#### SOURCE MATERIAL ####

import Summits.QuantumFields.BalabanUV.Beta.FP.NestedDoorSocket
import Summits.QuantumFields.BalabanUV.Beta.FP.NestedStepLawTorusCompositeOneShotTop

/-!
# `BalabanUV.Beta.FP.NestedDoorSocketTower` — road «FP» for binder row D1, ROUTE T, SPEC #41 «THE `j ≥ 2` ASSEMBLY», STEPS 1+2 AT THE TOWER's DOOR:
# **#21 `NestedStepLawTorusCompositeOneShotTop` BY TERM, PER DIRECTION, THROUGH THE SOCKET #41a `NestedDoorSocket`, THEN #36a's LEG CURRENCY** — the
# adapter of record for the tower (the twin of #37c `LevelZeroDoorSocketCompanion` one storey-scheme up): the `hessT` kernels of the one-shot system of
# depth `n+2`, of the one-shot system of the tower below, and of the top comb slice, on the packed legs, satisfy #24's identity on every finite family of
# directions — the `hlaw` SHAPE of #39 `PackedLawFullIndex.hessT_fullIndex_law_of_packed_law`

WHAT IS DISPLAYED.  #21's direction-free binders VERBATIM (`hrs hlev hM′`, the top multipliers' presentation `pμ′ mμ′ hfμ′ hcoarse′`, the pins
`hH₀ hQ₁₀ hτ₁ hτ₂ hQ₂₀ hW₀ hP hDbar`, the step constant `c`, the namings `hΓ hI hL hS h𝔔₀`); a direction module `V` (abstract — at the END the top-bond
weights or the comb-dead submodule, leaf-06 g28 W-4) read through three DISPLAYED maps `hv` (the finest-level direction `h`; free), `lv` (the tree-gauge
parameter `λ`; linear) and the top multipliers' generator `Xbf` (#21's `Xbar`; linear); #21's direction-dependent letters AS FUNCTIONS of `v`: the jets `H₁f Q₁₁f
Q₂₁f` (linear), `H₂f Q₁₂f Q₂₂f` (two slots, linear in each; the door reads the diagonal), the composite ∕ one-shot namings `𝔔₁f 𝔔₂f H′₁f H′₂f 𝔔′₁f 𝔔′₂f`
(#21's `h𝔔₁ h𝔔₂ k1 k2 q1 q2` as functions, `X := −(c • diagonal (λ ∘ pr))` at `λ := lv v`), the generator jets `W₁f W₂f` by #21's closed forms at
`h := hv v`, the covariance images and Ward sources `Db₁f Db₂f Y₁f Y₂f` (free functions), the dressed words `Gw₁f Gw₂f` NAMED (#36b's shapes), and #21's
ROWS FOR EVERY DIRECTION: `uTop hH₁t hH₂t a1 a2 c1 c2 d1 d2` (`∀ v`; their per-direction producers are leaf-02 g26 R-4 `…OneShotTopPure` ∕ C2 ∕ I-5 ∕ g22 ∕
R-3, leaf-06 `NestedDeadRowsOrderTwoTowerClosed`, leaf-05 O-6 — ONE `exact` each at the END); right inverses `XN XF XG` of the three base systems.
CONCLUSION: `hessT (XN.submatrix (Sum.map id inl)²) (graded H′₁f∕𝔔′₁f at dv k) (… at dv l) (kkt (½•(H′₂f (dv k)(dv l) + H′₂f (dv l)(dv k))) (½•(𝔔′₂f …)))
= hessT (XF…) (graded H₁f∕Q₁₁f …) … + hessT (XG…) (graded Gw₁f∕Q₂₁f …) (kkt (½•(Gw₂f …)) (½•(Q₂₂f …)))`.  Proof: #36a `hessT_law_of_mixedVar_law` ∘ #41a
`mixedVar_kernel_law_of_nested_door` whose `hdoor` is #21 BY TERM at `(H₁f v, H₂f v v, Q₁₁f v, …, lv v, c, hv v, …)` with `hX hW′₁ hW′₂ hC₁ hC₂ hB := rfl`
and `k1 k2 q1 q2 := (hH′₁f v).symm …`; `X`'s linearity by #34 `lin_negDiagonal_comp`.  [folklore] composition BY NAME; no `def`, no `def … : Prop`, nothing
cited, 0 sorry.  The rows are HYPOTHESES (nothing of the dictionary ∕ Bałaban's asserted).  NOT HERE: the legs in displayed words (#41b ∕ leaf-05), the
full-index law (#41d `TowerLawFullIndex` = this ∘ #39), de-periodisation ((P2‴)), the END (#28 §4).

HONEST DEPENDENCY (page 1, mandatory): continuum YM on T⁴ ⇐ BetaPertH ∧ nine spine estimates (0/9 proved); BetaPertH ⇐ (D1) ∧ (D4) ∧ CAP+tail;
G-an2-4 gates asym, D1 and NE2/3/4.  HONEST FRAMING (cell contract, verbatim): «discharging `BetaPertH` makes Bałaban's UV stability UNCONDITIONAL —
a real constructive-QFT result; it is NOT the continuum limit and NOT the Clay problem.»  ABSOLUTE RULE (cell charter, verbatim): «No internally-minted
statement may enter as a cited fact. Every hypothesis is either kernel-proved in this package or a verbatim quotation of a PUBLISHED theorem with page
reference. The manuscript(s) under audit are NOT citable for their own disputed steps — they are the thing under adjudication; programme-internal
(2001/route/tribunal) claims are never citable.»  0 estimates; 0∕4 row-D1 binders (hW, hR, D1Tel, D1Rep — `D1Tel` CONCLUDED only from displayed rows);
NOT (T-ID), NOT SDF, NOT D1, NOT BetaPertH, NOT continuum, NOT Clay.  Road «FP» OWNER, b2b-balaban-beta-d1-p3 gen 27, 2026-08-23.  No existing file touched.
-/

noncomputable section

####
#### SOURCE MATERIAL ####

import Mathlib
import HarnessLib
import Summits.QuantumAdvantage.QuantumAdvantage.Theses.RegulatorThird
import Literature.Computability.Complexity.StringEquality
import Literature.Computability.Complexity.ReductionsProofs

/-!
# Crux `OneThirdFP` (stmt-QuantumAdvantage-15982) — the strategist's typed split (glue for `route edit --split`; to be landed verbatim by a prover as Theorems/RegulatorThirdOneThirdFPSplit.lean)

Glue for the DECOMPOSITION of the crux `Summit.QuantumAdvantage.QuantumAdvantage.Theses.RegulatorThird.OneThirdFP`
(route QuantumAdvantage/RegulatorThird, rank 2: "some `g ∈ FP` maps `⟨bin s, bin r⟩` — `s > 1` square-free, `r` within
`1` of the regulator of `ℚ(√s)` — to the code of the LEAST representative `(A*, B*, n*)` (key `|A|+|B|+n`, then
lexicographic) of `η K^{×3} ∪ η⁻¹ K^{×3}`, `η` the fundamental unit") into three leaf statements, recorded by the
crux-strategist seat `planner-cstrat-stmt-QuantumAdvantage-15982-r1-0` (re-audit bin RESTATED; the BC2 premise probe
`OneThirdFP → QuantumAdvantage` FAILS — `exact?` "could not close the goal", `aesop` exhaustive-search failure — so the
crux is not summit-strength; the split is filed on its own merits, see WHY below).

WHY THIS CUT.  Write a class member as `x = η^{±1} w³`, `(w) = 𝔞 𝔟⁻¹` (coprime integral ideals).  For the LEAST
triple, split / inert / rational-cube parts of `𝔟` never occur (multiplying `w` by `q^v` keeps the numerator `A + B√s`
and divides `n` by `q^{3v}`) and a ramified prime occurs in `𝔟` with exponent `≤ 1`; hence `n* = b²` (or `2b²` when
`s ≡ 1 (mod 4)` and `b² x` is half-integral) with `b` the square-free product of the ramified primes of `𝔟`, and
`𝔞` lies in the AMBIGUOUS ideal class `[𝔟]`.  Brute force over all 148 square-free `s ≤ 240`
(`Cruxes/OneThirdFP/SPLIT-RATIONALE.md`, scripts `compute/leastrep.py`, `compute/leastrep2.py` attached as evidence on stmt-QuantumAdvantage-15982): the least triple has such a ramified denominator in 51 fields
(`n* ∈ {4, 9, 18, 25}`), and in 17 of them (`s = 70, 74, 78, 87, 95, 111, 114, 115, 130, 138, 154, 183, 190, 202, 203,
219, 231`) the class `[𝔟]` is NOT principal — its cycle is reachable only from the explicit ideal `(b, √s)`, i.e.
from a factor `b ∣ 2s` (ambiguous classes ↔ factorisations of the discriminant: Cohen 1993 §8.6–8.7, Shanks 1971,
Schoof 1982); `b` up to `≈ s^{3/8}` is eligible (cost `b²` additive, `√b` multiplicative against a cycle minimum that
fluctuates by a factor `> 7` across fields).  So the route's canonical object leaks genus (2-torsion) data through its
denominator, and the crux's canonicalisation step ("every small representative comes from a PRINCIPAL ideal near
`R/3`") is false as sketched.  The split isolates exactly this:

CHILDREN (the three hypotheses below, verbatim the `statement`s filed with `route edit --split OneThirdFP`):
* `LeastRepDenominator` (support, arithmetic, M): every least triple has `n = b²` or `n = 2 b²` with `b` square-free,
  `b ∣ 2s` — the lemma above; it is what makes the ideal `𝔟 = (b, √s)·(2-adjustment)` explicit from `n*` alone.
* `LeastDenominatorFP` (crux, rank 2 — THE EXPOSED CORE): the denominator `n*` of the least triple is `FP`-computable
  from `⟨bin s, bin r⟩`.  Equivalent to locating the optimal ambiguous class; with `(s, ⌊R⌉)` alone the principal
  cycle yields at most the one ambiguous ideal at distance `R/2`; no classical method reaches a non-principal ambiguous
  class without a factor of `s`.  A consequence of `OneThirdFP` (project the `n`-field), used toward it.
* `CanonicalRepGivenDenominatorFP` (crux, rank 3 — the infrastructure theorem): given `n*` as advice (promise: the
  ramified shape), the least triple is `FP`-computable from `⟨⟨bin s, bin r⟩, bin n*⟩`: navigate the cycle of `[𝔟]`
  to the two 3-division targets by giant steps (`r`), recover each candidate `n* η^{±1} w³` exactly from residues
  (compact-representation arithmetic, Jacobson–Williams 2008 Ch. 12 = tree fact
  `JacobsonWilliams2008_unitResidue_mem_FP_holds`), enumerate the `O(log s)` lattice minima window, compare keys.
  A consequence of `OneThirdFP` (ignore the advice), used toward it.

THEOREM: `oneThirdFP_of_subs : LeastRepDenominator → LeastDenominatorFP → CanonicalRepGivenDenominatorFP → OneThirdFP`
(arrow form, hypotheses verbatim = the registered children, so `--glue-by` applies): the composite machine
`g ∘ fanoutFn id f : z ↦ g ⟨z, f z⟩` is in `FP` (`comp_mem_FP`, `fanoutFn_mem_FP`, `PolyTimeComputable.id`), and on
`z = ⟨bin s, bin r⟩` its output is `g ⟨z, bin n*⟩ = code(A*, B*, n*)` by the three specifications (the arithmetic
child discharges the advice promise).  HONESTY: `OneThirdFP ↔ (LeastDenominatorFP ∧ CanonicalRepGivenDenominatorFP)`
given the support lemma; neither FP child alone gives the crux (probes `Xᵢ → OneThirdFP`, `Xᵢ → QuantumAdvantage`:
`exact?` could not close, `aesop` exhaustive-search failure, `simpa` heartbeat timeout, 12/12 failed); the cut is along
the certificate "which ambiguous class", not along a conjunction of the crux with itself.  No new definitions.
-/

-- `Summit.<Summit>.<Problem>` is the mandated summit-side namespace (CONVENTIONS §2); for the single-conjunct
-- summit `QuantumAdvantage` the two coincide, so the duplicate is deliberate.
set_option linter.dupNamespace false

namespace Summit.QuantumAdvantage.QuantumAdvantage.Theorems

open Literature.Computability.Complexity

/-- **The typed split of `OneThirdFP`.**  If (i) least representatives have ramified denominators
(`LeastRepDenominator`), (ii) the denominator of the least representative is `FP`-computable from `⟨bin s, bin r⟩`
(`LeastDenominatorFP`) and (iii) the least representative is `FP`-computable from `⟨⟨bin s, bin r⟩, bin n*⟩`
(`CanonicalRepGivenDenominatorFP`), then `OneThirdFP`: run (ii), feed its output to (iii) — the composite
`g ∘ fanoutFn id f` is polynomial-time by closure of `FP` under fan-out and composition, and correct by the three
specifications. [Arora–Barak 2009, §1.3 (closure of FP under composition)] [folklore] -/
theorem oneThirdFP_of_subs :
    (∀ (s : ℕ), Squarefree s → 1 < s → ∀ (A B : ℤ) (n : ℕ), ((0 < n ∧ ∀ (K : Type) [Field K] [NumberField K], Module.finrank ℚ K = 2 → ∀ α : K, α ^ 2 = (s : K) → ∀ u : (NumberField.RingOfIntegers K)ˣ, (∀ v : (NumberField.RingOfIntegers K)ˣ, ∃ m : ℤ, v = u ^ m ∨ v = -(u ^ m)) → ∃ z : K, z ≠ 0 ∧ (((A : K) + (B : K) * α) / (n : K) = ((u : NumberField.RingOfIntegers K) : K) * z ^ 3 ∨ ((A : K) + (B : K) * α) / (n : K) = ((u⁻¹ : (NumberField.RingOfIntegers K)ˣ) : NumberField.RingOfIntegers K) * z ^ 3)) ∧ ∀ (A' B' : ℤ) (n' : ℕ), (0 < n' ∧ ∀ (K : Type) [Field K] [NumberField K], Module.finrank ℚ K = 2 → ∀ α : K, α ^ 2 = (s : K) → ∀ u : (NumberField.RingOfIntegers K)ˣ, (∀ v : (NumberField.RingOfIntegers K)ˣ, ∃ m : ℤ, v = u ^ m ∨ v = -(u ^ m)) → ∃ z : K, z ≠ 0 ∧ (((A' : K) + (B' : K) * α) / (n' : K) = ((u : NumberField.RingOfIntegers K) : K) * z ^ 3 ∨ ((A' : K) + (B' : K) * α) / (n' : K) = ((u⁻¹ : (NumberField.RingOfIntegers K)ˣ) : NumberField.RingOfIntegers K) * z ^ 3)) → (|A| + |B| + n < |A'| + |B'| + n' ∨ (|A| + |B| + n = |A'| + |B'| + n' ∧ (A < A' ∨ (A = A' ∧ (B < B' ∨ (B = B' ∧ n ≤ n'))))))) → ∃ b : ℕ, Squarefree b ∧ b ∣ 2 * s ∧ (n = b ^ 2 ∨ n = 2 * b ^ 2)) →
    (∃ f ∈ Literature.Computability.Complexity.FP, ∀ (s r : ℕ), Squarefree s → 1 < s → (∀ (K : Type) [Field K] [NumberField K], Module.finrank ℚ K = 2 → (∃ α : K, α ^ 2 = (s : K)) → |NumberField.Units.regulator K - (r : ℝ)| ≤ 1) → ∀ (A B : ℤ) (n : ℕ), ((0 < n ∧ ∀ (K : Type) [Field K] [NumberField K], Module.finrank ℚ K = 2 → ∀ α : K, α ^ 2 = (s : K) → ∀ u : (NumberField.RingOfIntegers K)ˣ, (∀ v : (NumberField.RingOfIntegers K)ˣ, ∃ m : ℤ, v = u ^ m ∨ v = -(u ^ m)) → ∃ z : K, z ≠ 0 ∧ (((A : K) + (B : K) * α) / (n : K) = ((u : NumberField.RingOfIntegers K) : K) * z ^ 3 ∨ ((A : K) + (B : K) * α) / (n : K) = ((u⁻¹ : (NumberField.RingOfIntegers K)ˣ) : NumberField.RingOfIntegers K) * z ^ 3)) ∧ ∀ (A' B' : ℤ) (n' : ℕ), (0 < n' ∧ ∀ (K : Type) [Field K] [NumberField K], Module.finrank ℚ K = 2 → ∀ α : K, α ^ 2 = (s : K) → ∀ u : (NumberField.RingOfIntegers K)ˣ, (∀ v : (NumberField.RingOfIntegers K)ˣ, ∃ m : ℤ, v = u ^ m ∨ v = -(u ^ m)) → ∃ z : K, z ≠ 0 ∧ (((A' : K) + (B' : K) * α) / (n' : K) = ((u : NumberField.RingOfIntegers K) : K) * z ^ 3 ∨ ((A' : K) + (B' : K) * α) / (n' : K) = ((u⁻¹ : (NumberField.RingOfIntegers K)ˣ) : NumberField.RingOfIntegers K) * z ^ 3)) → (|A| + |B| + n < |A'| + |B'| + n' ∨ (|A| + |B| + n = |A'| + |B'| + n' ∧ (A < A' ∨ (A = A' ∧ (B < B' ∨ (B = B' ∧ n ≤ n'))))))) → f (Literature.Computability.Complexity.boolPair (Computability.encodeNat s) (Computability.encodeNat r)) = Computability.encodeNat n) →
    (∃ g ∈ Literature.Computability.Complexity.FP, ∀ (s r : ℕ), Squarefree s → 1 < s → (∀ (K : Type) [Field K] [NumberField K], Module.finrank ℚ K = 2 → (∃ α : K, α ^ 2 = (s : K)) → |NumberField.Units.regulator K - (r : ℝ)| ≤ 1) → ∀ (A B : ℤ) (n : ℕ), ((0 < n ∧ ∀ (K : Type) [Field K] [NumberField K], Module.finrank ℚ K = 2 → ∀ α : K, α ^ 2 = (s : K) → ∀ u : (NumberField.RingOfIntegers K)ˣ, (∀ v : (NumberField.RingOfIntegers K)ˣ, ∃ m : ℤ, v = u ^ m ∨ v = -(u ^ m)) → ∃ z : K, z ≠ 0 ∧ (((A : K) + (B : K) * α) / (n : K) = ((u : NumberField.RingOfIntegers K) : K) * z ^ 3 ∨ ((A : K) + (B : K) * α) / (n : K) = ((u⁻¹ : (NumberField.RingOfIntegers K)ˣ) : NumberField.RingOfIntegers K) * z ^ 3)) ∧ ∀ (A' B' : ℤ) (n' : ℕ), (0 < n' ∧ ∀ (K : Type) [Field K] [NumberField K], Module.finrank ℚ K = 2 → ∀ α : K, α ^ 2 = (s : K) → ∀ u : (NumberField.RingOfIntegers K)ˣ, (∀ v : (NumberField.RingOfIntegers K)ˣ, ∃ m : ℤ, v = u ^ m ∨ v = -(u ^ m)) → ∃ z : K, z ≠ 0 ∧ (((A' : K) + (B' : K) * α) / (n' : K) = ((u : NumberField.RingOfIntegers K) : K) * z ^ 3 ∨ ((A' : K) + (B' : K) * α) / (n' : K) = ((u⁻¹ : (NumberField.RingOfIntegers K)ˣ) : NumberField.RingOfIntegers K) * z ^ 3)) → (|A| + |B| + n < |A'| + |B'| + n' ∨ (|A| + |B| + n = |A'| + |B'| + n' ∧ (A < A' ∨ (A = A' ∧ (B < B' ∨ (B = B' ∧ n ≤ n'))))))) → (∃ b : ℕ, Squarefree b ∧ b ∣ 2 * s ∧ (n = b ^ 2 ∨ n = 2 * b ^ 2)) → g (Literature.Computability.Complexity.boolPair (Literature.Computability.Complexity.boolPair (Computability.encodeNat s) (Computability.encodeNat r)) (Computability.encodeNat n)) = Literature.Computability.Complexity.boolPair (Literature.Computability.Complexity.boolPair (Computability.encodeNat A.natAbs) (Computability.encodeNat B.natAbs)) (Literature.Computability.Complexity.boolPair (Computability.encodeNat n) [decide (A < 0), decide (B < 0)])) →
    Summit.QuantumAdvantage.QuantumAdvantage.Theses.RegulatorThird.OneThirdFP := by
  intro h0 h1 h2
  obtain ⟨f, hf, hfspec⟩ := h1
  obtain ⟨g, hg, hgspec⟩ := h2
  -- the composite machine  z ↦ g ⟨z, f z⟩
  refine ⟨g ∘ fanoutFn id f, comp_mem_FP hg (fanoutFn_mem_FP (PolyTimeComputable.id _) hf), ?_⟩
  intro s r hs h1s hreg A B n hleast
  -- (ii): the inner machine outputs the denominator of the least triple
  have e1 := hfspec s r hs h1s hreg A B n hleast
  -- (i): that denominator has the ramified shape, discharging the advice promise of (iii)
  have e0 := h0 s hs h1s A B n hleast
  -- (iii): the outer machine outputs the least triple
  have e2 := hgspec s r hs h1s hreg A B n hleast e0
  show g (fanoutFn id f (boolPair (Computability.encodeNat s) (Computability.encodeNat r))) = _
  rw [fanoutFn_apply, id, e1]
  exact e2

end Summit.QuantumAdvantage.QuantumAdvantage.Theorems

####

## ABOUT THIS EXERCISE
Among the entries above, copy exactly only the lines starting with the one containing "(two slots, linear" and going through the one containing "HONEST DEPENDENCY (page", both ends included.

## SOLUTION
Q₂₁f` (linear), `H₂f Q₁₂f Q₂₂f` (two slots, linear in each; the door reads the diagonal), the composite ∕ one-shot namings `𝔔₁f 𝔔₂f H′₁f H′₂f 𝔔′₁f 𝔔′₂f`
(#21's `h𝔔₁ h𝔔₂ k1 k2 q1 q2` as functions, `X := −(c • diagonal (λ ∘ pr))` at `λ := lv v`), the generator jets `W₁f W₂f` by #21's closed forms at
`h := hv v`, the covariance images and Ward sources `Db₁f Db₂f Y₁f Y₂f` (free functions), the dressed words `Gw₁f Gw₂f` NAMED (#36b's shapes), and #21's
ROWS FOR EVERY DIRECTION: `uTop hH₁t hH₂t a1 a2 c1 c2 d1 d2` (`∀ v`; their per-direction producers are leaf-02 g26 R-4 `…OneShotTopPure` ∕ C2 ∕ I-5 ∕ g22 ∕
R-3, leaf-06 `NestedDeadRowsOrderTwoTowerClosed`, leaf-05 O-6 — ONE `exact` each at the END); right inverses `XN XF XG` of the three base systems.
CONCLUSION: `hessT (XN.submatrix (Sum.map id inl)²) (graded H′₁f∕𝔔′₁f at dv k) (… at dv l) (kkt (½•(H′₂f (dv k)(dv l) + H′₂f (dv l)(dv k))) (½•(𝔔′₂f …)))
= hessT (XF…) (graded H₁f∕Q₁₁f …) … + hessT (XG…) (graded Gw₁f∕Q₂₁f …) (kkt (½•(Gw₂f …)) (½•(Q₂₂f …)))`.  Proof: #36a `hessT_law_of_mixedVar_law` ∘ #41a
`mixedVar_kernel_law_of_nested_door` whose `hdoor` is #21 BY TERM at `(H₁f v, H₂f v v, Q₁₁f v, …, lv v, c, hv v, …)` with `hX hW′₁ hW′₂ hC₁ hC₂ hB := rfl`
and `k1 k2 q1 q2 := (hH′₁f v).symm …`; `X`'s linearity by #34 `lin_negDiagonal_comp`.  [folklore] composition BY NAME; no `def`, no `def … : Prop`, nothing
cited, 0 sorry.  The rows are HYPOTHESES (nothing of the dictionary ∕ Bałaban's asserted).  NOT HERE: the legs in displayed words (#41b ∕ leaf-05), the
full-index law (#41d `TowerLawFullIndex` = this ∘ #39), de-periodisation ((P2‴)), the END (#28 §4).

HONEST DEPENDENCY (page 1, mandatory): continuum YM on T⁴ ⇐ BetaPertH ∧ nine spine estimates (0/9 proved); BetaPertH ⇐ (D1) ∧ (D4) ∧ CAP+tail;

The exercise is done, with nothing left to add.